◆ WHAT TO PRODUCE: Start at the line with "(hHW : HornWindowSilenceVar) (_hR" in the records below, stop at the line with "isotypicWindowRigidity_of_bridges hWA hHW", and return every line in that span exactly, the two end lines included.

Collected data
"""
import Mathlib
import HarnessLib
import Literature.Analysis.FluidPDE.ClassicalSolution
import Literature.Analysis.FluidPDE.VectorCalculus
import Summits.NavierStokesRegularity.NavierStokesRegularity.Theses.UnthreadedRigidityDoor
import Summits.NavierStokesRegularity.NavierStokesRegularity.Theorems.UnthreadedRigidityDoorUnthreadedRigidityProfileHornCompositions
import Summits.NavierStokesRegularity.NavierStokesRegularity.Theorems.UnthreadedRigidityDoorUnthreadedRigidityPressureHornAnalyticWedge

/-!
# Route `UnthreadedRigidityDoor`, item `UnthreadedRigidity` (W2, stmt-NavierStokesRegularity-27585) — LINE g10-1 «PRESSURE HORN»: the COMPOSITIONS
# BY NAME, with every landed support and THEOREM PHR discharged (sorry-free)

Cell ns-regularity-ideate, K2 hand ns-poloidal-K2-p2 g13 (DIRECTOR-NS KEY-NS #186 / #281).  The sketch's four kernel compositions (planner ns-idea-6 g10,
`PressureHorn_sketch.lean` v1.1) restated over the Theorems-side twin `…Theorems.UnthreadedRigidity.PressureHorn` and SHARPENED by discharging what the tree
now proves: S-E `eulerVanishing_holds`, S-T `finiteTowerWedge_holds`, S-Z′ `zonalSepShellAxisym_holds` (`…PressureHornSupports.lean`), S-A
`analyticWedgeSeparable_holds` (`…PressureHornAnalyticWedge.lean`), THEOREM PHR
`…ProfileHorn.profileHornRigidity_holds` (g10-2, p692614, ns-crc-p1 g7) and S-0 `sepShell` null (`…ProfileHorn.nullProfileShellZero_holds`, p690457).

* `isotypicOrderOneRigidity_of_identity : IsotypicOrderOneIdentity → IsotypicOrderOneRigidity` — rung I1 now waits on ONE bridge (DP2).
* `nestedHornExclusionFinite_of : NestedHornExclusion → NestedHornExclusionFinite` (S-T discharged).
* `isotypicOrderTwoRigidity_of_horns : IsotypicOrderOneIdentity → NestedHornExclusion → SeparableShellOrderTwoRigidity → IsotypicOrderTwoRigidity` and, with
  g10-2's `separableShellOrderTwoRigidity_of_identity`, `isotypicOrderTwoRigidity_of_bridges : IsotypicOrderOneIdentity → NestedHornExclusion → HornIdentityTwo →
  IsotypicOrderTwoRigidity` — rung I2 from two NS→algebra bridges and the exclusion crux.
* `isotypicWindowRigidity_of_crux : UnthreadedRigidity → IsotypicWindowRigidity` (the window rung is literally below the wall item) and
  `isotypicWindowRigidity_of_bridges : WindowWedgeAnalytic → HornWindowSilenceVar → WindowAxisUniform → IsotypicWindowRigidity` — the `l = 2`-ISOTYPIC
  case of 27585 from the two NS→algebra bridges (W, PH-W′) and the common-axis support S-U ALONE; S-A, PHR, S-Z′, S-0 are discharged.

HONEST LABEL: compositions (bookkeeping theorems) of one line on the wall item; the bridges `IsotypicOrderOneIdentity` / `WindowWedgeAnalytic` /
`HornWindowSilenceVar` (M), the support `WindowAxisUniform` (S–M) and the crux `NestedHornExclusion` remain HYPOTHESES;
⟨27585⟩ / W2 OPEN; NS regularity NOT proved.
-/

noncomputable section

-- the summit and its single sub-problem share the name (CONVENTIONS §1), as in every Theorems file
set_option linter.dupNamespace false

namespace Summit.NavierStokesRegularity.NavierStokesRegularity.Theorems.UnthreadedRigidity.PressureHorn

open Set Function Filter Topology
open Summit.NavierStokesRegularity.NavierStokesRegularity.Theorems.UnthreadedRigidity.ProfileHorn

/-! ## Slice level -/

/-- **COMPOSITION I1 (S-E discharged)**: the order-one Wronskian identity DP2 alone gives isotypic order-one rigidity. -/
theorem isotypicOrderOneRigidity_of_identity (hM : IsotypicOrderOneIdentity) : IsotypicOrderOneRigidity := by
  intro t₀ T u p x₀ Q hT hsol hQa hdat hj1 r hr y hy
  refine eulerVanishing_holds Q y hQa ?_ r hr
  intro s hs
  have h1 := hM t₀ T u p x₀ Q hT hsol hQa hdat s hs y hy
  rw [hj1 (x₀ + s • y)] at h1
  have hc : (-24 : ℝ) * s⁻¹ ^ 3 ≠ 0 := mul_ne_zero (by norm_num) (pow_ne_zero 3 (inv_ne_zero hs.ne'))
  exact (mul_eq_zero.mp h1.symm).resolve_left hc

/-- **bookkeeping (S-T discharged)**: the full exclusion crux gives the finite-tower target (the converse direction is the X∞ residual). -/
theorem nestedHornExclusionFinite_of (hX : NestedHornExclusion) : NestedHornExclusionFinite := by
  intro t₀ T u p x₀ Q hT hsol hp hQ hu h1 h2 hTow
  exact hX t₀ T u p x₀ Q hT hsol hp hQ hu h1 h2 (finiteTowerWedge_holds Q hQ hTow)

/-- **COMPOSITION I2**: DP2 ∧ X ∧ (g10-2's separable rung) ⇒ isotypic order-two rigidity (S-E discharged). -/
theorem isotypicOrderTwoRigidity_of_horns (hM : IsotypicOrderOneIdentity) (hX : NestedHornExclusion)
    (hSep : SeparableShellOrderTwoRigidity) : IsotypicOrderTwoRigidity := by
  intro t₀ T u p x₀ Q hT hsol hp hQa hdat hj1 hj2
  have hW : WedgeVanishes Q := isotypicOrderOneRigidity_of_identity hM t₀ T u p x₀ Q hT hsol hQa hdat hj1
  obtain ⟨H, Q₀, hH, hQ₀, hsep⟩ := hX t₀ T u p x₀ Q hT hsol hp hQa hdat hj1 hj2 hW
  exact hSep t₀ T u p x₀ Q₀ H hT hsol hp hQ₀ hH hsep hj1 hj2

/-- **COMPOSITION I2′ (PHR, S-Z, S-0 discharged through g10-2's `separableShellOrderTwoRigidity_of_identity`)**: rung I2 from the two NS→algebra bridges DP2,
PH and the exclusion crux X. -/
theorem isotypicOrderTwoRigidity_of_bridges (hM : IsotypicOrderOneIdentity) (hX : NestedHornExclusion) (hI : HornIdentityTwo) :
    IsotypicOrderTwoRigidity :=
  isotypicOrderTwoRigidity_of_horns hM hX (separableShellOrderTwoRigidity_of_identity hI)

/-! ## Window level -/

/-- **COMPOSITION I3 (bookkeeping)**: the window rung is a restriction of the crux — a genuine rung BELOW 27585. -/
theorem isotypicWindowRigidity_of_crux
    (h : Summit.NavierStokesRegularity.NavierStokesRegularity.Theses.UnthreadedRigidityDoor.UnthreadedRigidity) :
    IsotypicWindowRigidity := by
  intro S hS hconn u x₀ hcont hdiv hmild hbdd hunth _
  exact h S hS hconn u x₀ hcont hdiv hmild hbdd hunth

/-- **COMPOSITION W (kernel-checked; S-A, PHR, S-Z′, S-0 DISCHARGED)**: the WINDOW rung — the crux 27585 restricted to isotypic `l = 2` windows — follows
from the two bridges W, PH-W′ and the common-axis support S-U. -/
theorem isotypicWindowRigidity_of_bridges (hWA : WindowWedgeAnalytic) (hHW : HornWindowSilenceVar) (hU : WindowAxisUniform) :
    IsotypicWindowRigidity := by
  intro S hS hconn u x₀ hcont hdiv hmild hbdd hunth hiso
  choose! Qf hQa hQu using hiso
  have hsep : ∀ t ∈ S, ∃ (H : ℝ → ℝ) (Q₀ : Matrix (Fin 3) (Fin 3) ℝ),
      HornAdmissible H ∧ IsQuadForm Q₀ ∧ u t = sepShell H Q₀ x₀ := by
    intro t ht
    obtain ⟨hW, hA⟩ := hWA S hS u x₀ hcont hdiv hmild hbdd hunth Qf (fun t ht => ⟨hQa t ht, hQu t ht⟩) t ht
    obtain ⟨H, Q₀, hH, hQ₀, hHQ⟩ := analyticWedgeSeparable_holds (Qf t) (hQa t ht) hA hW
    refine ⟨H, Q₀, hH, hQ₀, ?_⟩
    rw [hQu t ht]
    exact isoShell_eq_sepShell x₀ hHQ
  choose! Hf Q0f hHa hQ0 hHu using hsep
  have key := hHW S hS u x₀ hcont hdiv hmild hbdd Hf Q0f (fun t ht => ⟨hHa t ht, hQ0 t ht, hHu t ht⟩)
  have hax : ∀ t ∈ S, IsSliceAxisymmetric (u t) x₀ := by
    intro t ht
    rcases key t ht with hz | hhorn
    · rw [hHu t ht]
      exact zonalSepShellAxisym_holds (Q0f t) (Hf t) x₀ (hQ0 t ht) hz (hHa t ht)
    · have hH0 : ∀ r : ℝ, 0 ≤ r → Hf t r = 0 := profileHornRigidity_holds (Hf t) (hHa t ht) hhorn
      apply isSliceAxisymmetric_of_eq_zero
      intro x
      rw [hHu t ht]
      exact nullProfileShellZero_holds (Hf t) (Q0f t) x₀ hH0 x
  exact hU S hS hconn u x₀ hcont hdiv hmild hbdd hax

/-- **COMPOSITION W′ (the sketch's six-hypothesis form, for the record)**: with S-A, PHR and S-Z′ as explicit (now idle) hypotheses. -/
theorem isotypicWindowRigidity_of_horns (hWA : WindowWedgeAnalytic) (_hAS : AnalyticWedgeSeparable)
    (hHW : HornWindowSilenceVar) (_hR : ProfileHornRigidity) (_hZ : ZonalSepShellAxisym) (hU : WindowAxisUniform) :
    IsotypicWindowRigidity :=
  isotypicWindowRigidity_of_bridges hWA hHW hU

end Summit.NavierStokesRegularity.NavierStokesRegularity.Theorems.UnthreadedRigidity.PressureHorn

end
"""
◆ EXERCISE SOLUTION:
    (hHW : HornWindowSilenceVar) (_hR : ProfileHornRigidity) (_hZ : ZonalSepShellAxisym) (hU : WindowAxisUniform) :
    IsotypicWindowRigidity :=
  isotypicWindowRigidity_of_bridges hWA hHW hU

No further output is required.